No manifesto, as mulheres reivindicam “que o enfrentamento das desigualdades vividas pelas mulheres sejam elemento central não só da Política Nacional de Cuidados, mas também uma diretriz orientadora do novo Plano Plurianual 2024-2027 e de todo o Ciclo Orçamentário. A diretriz da política que reivindicamos deve ser construída com a participação dos movimentos de mulheres, feministas, antirracistas, de trabalhadoras domésticas e cuidadoras. E, da mesma forma, devem ser monitoradas e avaliadas em suas estratégias e metas, bem como na execução dos recursos públicos investidos para o seu desenvolvimento. Não aceitaremos uma política de cuidado na qual continuemos sendo as exclusivas encarregadas dos cuidados, meros instrumentos para os fins dos outros, sem direitos nem reconhecimento”1.
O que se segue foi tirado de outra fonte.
import Summits.Ventures.QEC.CircuitDistance.PortK2DataBB144Z
import Summits.Ventures.QEC.CircuitDistance.K2Chunks
import HarnessLib

/-!
# K2(`[[144,12,12]]`) chunk module — COMPUTATIONAL (native_decide; `Lean.ofReduceBool`)

Cell `qec`, CDX, R146/R152 STEP 1 («computational» header; `ofReduceBool` confined to these chunk modules). Checker of record
`K2.K2Data` (qec-cdx-type-1, PortK2Check); data module of record `PortK2DataBB144X/Z` (p669158/9, crit-1 data audit PASS
2026-08-28T21:20Z); chunk glue `K2Chunks` (idea-1 g2). Cube 0, child 7: leaf group 7 of 11.
Leaf theorems: the K2 DFS accepts below one descendant state of pivot cube 0 (sector Z); sizes are exact DFS visit counts
(eng-1 g2 `k2count.c`), capped so that the gate's native-axiom audit re-verifies every leaf in place. Assemblies re-derive the
child lists in the kernel (`decide`) and end in the literal cube fact `d144Z.cube (Ts144Z.getD 0 []) (0) (lives144Z.getD 0 0) = true`
(the `hcubes` hypothesis of `K2Inst.k2_complete`). Emitted by qec-cdx-eng-1 g2 (`gen2.py`, idea-1's `gen_k2chunks_from_lean.py` lineage).
-/

namespace Summit.Ventures.QEC.CircuitDistance.K2

set_option maxRecDepth 100000 in
set_option maxHeartbeats 0 in
set_option exponentiation.threshold 1024 in
/-- K2(144) chunk fact `cube144Z0_ch7_9` (547628 DFS visits; see the module docstring). -/
theorem cube144Z0_ch7_9 : app5 (d144Z.dfs (Ts144Z.getD 0 []) 6) (2952631973298154022144, 456, 11972712756867089887356973879913835264710127887843329, 3, 2348542582773833227889480596789337027375682548908319870695294687244479011535080835651151992666012563785383900) = true := by native_decide

set_option maxRecDepth 100000 in
set_option maxHeartbeats 0 in
set_option exponentiation.threshold 1024 in
/-- K2(144) chunk fact `cube144Z0_ch7_10` (597521 DFS visits; see the module docstring). -/
theorem cube144Z0_ch7_10 : app5 (d144Z.dfs (Ts144Z.getD 0 []) 6) (591448731864522583040, 2504, 766247861776796762360605901305456636577058289587585025, 3, 2348542582773833227889480596789337027375682548908319869929046916811534582355907322075997400856643002693582812) = true := by native_decide

set_option maxRecDepth 100000 in
set_option maxHeartbeats 0 in
set_option exponentiation.threshold 1024 in
/-- K2(144) chunk fact `cube144Z0_ch7_11` (732858 DFS visits; see the module docstring). -/
theorem cube144Z0_ch7_11 : app5 (d144Z.dfs (Ts144Z.getD 0 []) 6) (741330814446388388864, 1856, 842498333348457493674688073802544890938891065249160578762983604225, 3, 2348542582773833227889480596789337027375681706409986521471553333467313112992448770915234196463752968205762524) = true := by native_decide
end Summit.Ventures.QEC.CircuitDistance.K2
import Literature.Barriers.CriticalPhenomena.TimarLemma42UniformQuasiTransitive
import Literature.Barriers.CriticalPhenomena.TimarGoodBox
import Literature.Barriers.CriticalPhenomena.TimarHeavySlabsQuasiTransitiveW
import HarnessLib

/-!
# Timár 2006, proof of Thm. 4.3 on quasi-transitive graphs: `G'(x)`, the boxes `B_x(i; r)`,
# "good", nice clusters, `q > 0` (with the toppability surgery), and the uniform choice of `i`
# and `r` — PROVED for a height system

Barrier catalogue `Literature/Barriers/CriticalPhenomena/`; the quasi-transitive twin of
`TimarGoodBox.lean` (TRANSITIVE graphs, weights `autWeight G o`, `Δ = minNbrWeight G o`), for
the heights `h = η.height` of a height system `η : HeightSystem G o`
(`TimarHeightsQuasiTransitive.lean`) and `Δ = η.ratio`. Á. Timár, *Percolation on
nonunimodular transitive graphs*, Ann. Probab. 34 (2006) 2344–2364, proof of Thm. 4.3
(pp. 2354–2356): `G'(x)`, `B_x(i; r)`, side boundary, "good", nice, `F(x)`, `q > 0`, the choice
of `i` and `r`; see `TimarGoodBox.lean` for the quotations and the formal reading, which are
unchanged: the mate `x'` is a neighbour of height exactly `Δ h(x)` (a long edge of the height
system, which every vertex has, `HeightSystem.exists_adj_height_eq`).

Everything of `TimarGoodBox.lean` is re-proved here for heights word for word
(`HeightSystem.lowSet`, `lowerGraph`, `boxSet`, `boxStepGraph`, `boxCluster`, `BoxSealed`,
`boxGood`, `boxEdges`, measurability, equivariance under automorphisms, `IsNice`, `niceEvent`,
`boxGood_of_nice`, `uppermostEvent`, `containedEvent`, `exists_depth_radius_boxGood_ge`), with
ONE exception, the step "`q > 0`": the printed proof (and `TimarGoodBox.lean`) moves an uppermost
vertex of a light cluster to the mate `o'` by an automorphism, which on a quasi-transitive graph
is only possible inside one orbit. The replacement (subsection *Toppability*) is a second
insertion/deletion surgery: from any vertex `z` descend the long-edge chain `N = R₀ + 1` steps
(`R₀` a radius within which every vertex sees the orbit of a vertex `t₀` where the uppermost
event is positive), connect to a vertex `t` of that orbit within `R₀` steps — all heights met are
`≤ h(z)` and `h(t) ≤ Δ h(z) < h(z)` — and on the uppermost event at `t` close all edges at the
vertices of this walk before its first visit to `C(t)` and open the walk up to there: the new
cluster of `z` is these finitely many vertices together with `C(t)`, infinite, light, with `z`
uppermost (`surgery_mem_uppermostEvent`, `uppermostEvent_ne_zero_of_walk`,
`uppermostEvent_ne_zero_of_isQuasiTransitive`). This is the second ingredient (after the height
system itself) of the quasi-transitive extension that the printed sources leave to the reader
(Hutchcroft 2016, §2; Tang 2019, §4: "can be easily adapted").

## References

* Á. Timár, Ann. Probab. 34 (2006) 2344–2364 (arXiv:math/0702875), proof of Thm. 4.3:
  `G'(x)`, `B_x(i; r)`, side boundary, "good", p. 2355 (nice, `F(x)`, `q > 0` "by insertion and
  deletion tolerance", the choice of `i` and `r`, "uniform choice"). [Timar2006]
* T. Hutchcroft, C. R. Math. Acad. Sci. Paris 354 (2016) 944–947, §2 (Timár's theorem in the
  quasi-transitive setting). [Hutchcroft2016]
* P. Tang, Ann. Probab. 47 (2019), §4 (quasi-transitive nonunimodular setting). [Tang2019]
-/

noncomputable section

namespace Literature.Barriers.CriticalPhenomena

open _root_.MeasureTheory _root_.Filter Literature.Probability.Percolation
open scoped _root_.ENNReal _root_.Topology

variable {V : Type*}

namespace HeightSystem

/-! ### `G'(x)`: the lower graph with the long edge `{x, x'}` -/

section LowerGraph

variable {G : SimpleGraph V} [G.LocallyFinite] {o : V} (η : HeightSystem G o)

/-- "Level `ℓ_1` and below", seen from `x`: the vertices of weight `≤ Δ w(x)`.
[cite: Timar2006, §4 (proof of Thm. 4.3: the subgraph induced by ℓ_1 and the levels below)] -/
def lowSet (η : HeightSystem G o) (x : V) : Set V := {v | η.height v ≤ η.ratio * η.height x}

/-- **Timár's `G'(x)`**: the steps of `G` inside `lowSet x` together with the long edge
`{x, x'}` ("the union of this subgraph and the long edge from `o` to `o'`", transported to `x`).
[cite: Timar2006, §4 (proof of Thm. 4.3: G'(o), G'(x))] -/
def lowerGraph (η : HeightSystem G o) (x x' : V) : SimpleGraph V where
  Adj u v := G.Adj u v ∧ ((u ∈ η.lowSet x ∧ v ∈ η.lowSet x) ∨ s(u, v) = s(x, x'))
  symm.symm _ _ h := ⟨h.1.symm, h.2.imp (fun h' => ⟨h'.2, h'.1⟩) fun h' => Sym2.eq_swap.trans h'⟩
  loopless.irrefl _ h := h.1.ne rfl

omit [G.LocallyFinite] in
/-- Adjacency in `G'(x)`, unfolded. [folklore] -/
@[simp] theorem lowerGraph_adj {x x' u v : V} :
    (η.lowerGraph x x').Adj u v ↔
      G.Adj u v ∧ ((u ∈ η.lowSet x ∧ v ∈ η.lowSet x) ∨ s(u, v) = s(x, x')) :=
  Iff.rfl

omit [G.LocallyFinite] in
/-- `G'(x)` is a subgraph of `G`. [folklore] -/
theorem lowerGraph_le (x x' : V) : η.lowerGraph x x' ≤ G := fun _ _ h => h.1

/-- `x ∉ lowSet x`: `Δ h(x) < h(x)`. [folklore] -/
theorem not_mem_lowSet_self (hconn : G.Connected) (x : V) : x ∉ η.lowSet x := by
  show ¬ η.height x ≤ η.ratio * η.height x
  rw [not_le]
  calc η.ratio * η.height x < 1 * η.height x := by
        exact ENNReal.mul_lt_mul_left (η.height_ne_zero hconn x)
          (η.height_ne_top hconn x) η.ratio_lt_one
    _ = η.height x := one_mul _
import Summits.BirchSwinnertonDyer.BirchSwinnertonDyer.Theorems.Rank2ObservatoryCubicFieldR237532
import HarnessLib

/-!
# BirchSwinnertonDyer — rank ≥ 2 observatory: class number one of the cubic field of `-26 + 60 * X - 19 * X ^ 2 + X ^ 3` (`Δ = 237532`) — certificates at the primes 137

HONEST FRAMING: per-curve certified theorems and census instruments; no claim on BSD in rank ≥ 2.

Companion of the per-FIELD file `Rank2ObservatoryCubicFieldR237532` of the KERNEL-2DESC instrument (design
`b2b-bsdr2-cert-3/KERNEL-2DESC.md` §9e–§9g): the degree-one prime-element certificates at the primes 137 (part b).
Split off for file size; generated by the same generator from the same checked data.
Sorry-free; axioms `propext`, `Classical.choice`, `Quot.sound`.
[cite: Marcus2018, Ch. 3 Thm. 27, Ch. 5 Cor. 2 of Thm. 37]
-/

-- single-conjunct summit: `Summit.BirchSwinnertonDyer.BirchSwinnertonDyer.…` repeats the name by design
set_option linter.dupNamespace false

noncomputable section

open scoped Classical NumberField

open Literature.NumberTheory.NumberFields Polynomial Module NumberField

namespace Summit.BirchSwinnertonDyer.BirchSwinnertonDyer.Rank2Observatory.TwoDescCubic

namespace FieldR237532

/-! ## Class number one -/

/-- Certificate at `137`: every ring map `ψ : 𝓞 K → ℤ/137` kills a prime element
(`α ↦ 59`: `7 - 15 * α + α ^ 2` (norm `137`)). [cite: Marcus2018, Ch. 3, Thm. 27] -/
theorem cert137 (ψ : 𝓞 (CubicField (-19) 60 (-26)) →+* ZMod 137) : ∃ e : 𝓞 (CubicField (-19) 60 (-26)), ψ e = 0 ∧ Prime e := by
  refine cert_of_cases aeval_α ψ (fun t ht hF => ?_)
  have hroots : ∀ t : ZMod 137,
      t ^ 3 + (((-19) : ℤ) : ZMod 137) * t ^ 2 + ((60 : ℤ) : ZMod 137) * t + (((-26) : ℤ) : ZMod 137) = 0 → t = 59 := by
    decide +kernel
  obtain rfl := hroots t hF
  exact ⟨lin aeval_α 7 (-15) 1, by simp only [lin, map_add, map_mul, map_pow, map_intCast, ht]; decide,
      lin_prime_of_prime irreducible aeval_α finrank_eq 7 (-15) 1 (n := 137)
        (by norm_num [MonicCubic.normForm]) (by norm_num)⟩

end FieldR237532

end Summit.BirchSwinnertonDyer.BirchSwinnertonDyer.Rank2Observatory.TwoDescCubic

end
Elas saúdam o esforço do Governo Federal em constituir um Grupo de Trabalho para propor uma articulação entre as políticas públicas referentes ao cuidado. No entanto, alertam ser necessário avançar para políticas estruturantes universais a fim de enfrentar as desigualdades criadas pelo sistema político e econômico vigente que exclui as mulheres e a população negraSegundo dados recém-divulgados pelo Observatório Brasileiro das Desigualdades, os 0,01% mais ricos do Brasil possuem uma riqueza acumulada e líquida de dívidas de R$ 151 milhões em média. Os 10% mais ricos obtinham, em 2022, um rendimento médio mensal per capita 14,4 vezes maior do que os 40% mais pobres. Ao mesmo tempo, cerca de 7,6 milhões de brasileiros vivem com uma renda domiciliar per capita mensal menor do que R$ 1502.
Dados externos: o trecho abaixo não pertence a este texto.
import Literature.Topology.FourManifolds.WhitneyModelSheets
import Mathlib.Geometry.Manifold.LocalDiffeomorph
import HarnessLib

/-!
# An injective immersion of a closed manifold into a connected one is a diffeomorphism

Stub `stub_compactModelRecognition` of line `ancient-sphere-rigidity` for the crux
`EntropyRung.SubcylindricalRecognition` (stmt-SmoothPoincare4-10869): the classical
differential-topology step which turns the injective immersion `S → M` of the compact blow-down
shrinker `S` into the closed connected `4`-manifold `M` (delivered by smooth Cheeger–Gromov
convergence) into a diffeomorphism `S ≅ M`.

## What

* `isLocalDiffeomorph_of_contMDiff_of_injective_mfderiv`: a `C^n` map (`1 ≤ n`) between
  boundaryless manifolds of the same finite dimension all of whose differentials are injective
  is a `C^n` local diffeomorphism (inverse function theorem, in the tree's form
  `Literature.Topology.FourManifolds.isLocalDiffeomorphAt_of_mfderiv_injective`);
* `surjective_of_isOpenMap_of_compactSpace`: a continuous open map from a non-empty compact
  space to a connected Hausdorff space is onto (its range is clopen and non-empty);
* `nonempty_diffeomorph_of_injective_immersion`: model-agnostic form of the stub — an injective
  `C^n` immersion (`1 ≤ n`) of a non-empty compact manifold into a connected Hausdorff manifold
  of the same finite dimension is a diffeomorphism (Mathlib's
  `IsLocalDiffeomorph.diffeomorphOfBijective`);
* `stub_compactModelRecognition`: the registered signature (models `EuclideanSpace ℝ (Fin 4)`,
  `𝓡 4`, smoothness `∞`).

## Proof (fact-free)

Lee, *Introduction to Smooth Manifolds*, 2nd ed.: an injective linear map between spaces of
equal finite dimension is an isomorphism, so by the inverse function theorem (Thm. 4.5) `φ` is a
local diffeomorphism (Prop. 4.8), hence open; `φ(N)` is compact, hence closed in the Hausdorff
`M`, open, and non-empty, hence all of the connected `M` (Thm. 4.29 / Prop. 4.8(b)); a bijective
local diffeomorphism is a diffeomorphism (Prop. 4.6 / Thm. 4.14).

## References

* [LeeSmoothManifolds2013] J. M. Lee, *Introduction to Smooth Manifolds*, 2nd ed., GTM 218,
  Springer 2013, Thm. 4.5, Prop. 4.6, Prop. 4.8, Thm. 4.14, Thm. 4.29.
-/

noncomputable section

open scoped Manifold ContDiff Topology ENNReal NNReal ContinuousMap
open Set Function

namespace Summit.SmoothPoincare4.SmoothPoincare4.Theorems.SubcylindricalRecognition.AncientSphereRigidity

section General

variable {E : Type*} [NormedAddCommGroup E] [NormedSpace ℝ E] [FiniteDimensional ℝ E]
  {H : Type*} [TopologicalSpace H] {I : ModelWithCorners ℝ E H} [I.Boundaryless]
  {N : Type*} [TopologicalSpace N] [ChartedSpace H N]
  {E' : Type*} [NormedAddCommGroup E'] [NormedSpace ℝ E'] [FiniteDimensional ℝ E']
  {H' : Type*} [TopologicalSpace H'] {J : ModelWithCorners ℝ E' H'} [J.Boundaryless]
  {M : Type*} [TopologicalSpace M] [ChartedSpace H' M] {n : WithTop ℕ∞}

/-- **An equidimensional `C^n` immersion is a local diffeomorphism** (`1 ≤ n`, boundaryless
manifolds of the same finite dimension): pointwise the tree's inverse function theorem
`Literature.Topology.FourManifolds.isLocalDiffeomorphAt_of_mfderiv_injective` on the open set
`univ`. [cite: LeeSmoothManifolds2013, Thm. 4.5 and Prop. 4.8] -/
theorem isLocalDiffeomorph_of_contMDiff_of_injective_mfderiv [IsManifold I n N]
    [IsManifold J n M] {φ : N → M} (hφ : ContMDiff I J n φ) (hn : 1 ≤ n)
    (hdim : Module.finrank ℝ E = Module.finrank ℝ E')
    (himm : ∀ x : N, Function.Injective (mfderiv I J φ x)) : IsLocalDiffeomorph I J n φ :=
  fun x ↦ Literature.Topology.FourManifolds.isLocalDiffeomorphAt_of_mfderiv_injective
    isOpen_univ (mem_univ x) hφ.contMDiffOn hn hdim (himm x)

omit [FiniteDimensional ℝ E] [I.Boundaryless] [ChartedSpace H N] [FiniteDimensional ℝ E']
  [J.Boundaryless] [ChartedSpace H' M] in
/-- **A continuous open map from a non-empty compact space to a connected Hausdorff space is
surjective**: its range is open, compact hence closed, and non-empty, hence everything
(`IsClopen.eq_univ`). [cite: LeeSmoothManifolds2013, Thm. 4.29 (proof)] -/
theorem surjective_of_isOpenMap_of_compactSpace [CompactSpace N] [Nonempty N] [T2Space M]
    [ConnectedSpace M] {φ : N → M} (hcont : Continuous φ) (hopen : IsOpenMap φ) :
    Function.Surjective φ := by
  have hclopen : IsClopen (range φ) :=
    ⟨(isCompact_range hcont).isClosed, hopen.isOpen_range⟩
  exact Set.range_eq_univ.mp (hclopen.eq_univ (Set.range_nonempty φ))

/-- **An injective equidimensional immersion of a non-empty closed manifold into a connected
manifold is a diffeomorphism** (model-agnostic form of `stub_compactModelRecognition`): a local
diffeomorphism by `isLocalDiffeomorph_of_contMDiff_of_injective_mfderiv`, surjective by
`surjective_of_isOpenMap_of_compactSpace`, then Mathlib's
`IsLocalDiffeomorph.diffeomorphOfBijective`.
[cite: LeeSmoothManifolds2013, Prop. 4.6, Prop. 4.8 and Thm. 4.29] -/
theorem nonempty_diffeomorph_of_injective_immersion [IsManifold I n N] [IsManifold J n M]
    [CompactSpace N] [Nonempty N] [T2Space M] [ConnectedSpace M] {φ : N → M}
    (hφ : ContMDiff I J n φ) (hn : 1 ≤ n) (hdim : Module.finrank ℝ E = Module.finrank ℝ E')
    (hinj : Function.Injective φ) (himm : ∀ x : N, Function.Injective (mfderiv I J φ x)) :
    Nonempty (N ≃ₘ^n⟮I, J⟯ M) := by
  have hloc : IsLocalDiffeomorph I J n φ :=
    isLocalDiffeomorph_of_contMDiff_of_injective_mfderiv hφ hn hdim himm
  have hsurj : Function.Surjective φ :=
    surjective_of_isOpenMap_of_compactSpace hφ.continuous hloc.isOpenMap
  exact ⟨hloc.diffeomorphOfBijective ⟨hinj, hsurj⟩⟩

end General

/-- **Compact-model recognition** (registered stub `stub_compactModelRecognition` of line
`ancient-sphere-rigidity`; shared verbatim with line `spineless-models`): an injective `C^∞`
immersion `φ : N → M` of a non-empty compact `4`-manifold into a connected `4`-manifold (both
modelled on `EuclideanSpace ℝ (Fin 4)`, boundaryless) is a diffeomorphism, `N ≃ₘ⟮𝓡 4, 𝓡 4⟯ M`
(`nonempty_diffeomorph_of_injective_immersion` with equal model dimensions).
[cite: LeeSmoothManifolds2013, Thm. 4.29, Prop. 4.8 and Thm. 4.14] -/
theorem stub_compactModelRecognition :
    ∀ (N M : Type) [TopologicalSpace N] [T2Space N] [SecondCountableTopology N]
      [ChartedSpace (EuclideanSpace ℝ (Fin 4)) N] [IsManifold (𝓡 4) ∞ N] [CompactSpace N] [Nonempty N]
      [TopologicalSpace M] [T2Space M] [SecondCountableTopology M]
      [ChartedSpace (EuclideanSpace ℝ (Fin 4)) M] [IsManifold (𝓡 4) ∞ M] [ConnectedSpace M]
      (φ : N → M), ContMDiff (𝓡 4) (𝓡 4) ∞ φ → Function.Injective φ →
      (∀ x : N, Function.Injective (mfderiv (𝓡 4) (𝓡 4) φ x)) →
      Nonempty (N ≃ₘ⟮𝓡 4, 𝓡 4⟯ M) := by
  intro N M _ _ _ _ _ _ _ _ _ _ _ _ _ φ hφ hinj himm
  exact nonempty_diffeomorph_of_injective_immersion hφ (by exact_mod_cast le_top) rfl hinj himm

end Summit.SmoothPoincare4.SmoothPoincare4.Theorems.SubcylindricalRecognition.AncientSphereRigidity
O momento também exige pressão social sobre o Congresso Nacional, que tem composição de maioria comprometida com os interesses dos super ricos. É nesse lugar, o Parlamento, que estão em pauta e devem ser votadas nos próximos dias as prioridades orçamentárias, por meio do conjunto de leis que disciplinam os gastos públicos, a Lei de Diretrizes Orçamentárias (LDO), o Plano Plurianual (PPA) e a Lei Orçamentária Anual (LOA). É preciso evidenciar: igualdade e justiça social sem orçamento é falácia. As políticas públicas precisam de investimentos na proporção necessária para enfrentar as desigualdades e as injustiças de gênero e raça, bem como incluir mecanismos de transparência e monitoramento para a participação social.

Cuidado tem gênero

Historicamente, são as mulheres dos movimentos feministas antirracistas, das lutas em associações de bairro, hortas e cozinhas comunitárias e das periferias que se articulam e são parte do debate de cuidados, incidindo nas políticas públicas locais como creche, segurança, alimentação, saúde etc. Ao reivindicar a responsabilidade do Estado na formulação de diretrizes, desenho de políticas e na orientação de recursos públicos que financiem infraestrutura social de cuidado, os movimentos de mulheres feministas antirracistas querem assegurar o direito à cidadania plena. Por isso, destacam que o cuidado não deve se dar às custas da sobrecarga das mulheres, majoritariamente negras, nem do seu trabalho não remunerado, mal pago, precário e sem direitos.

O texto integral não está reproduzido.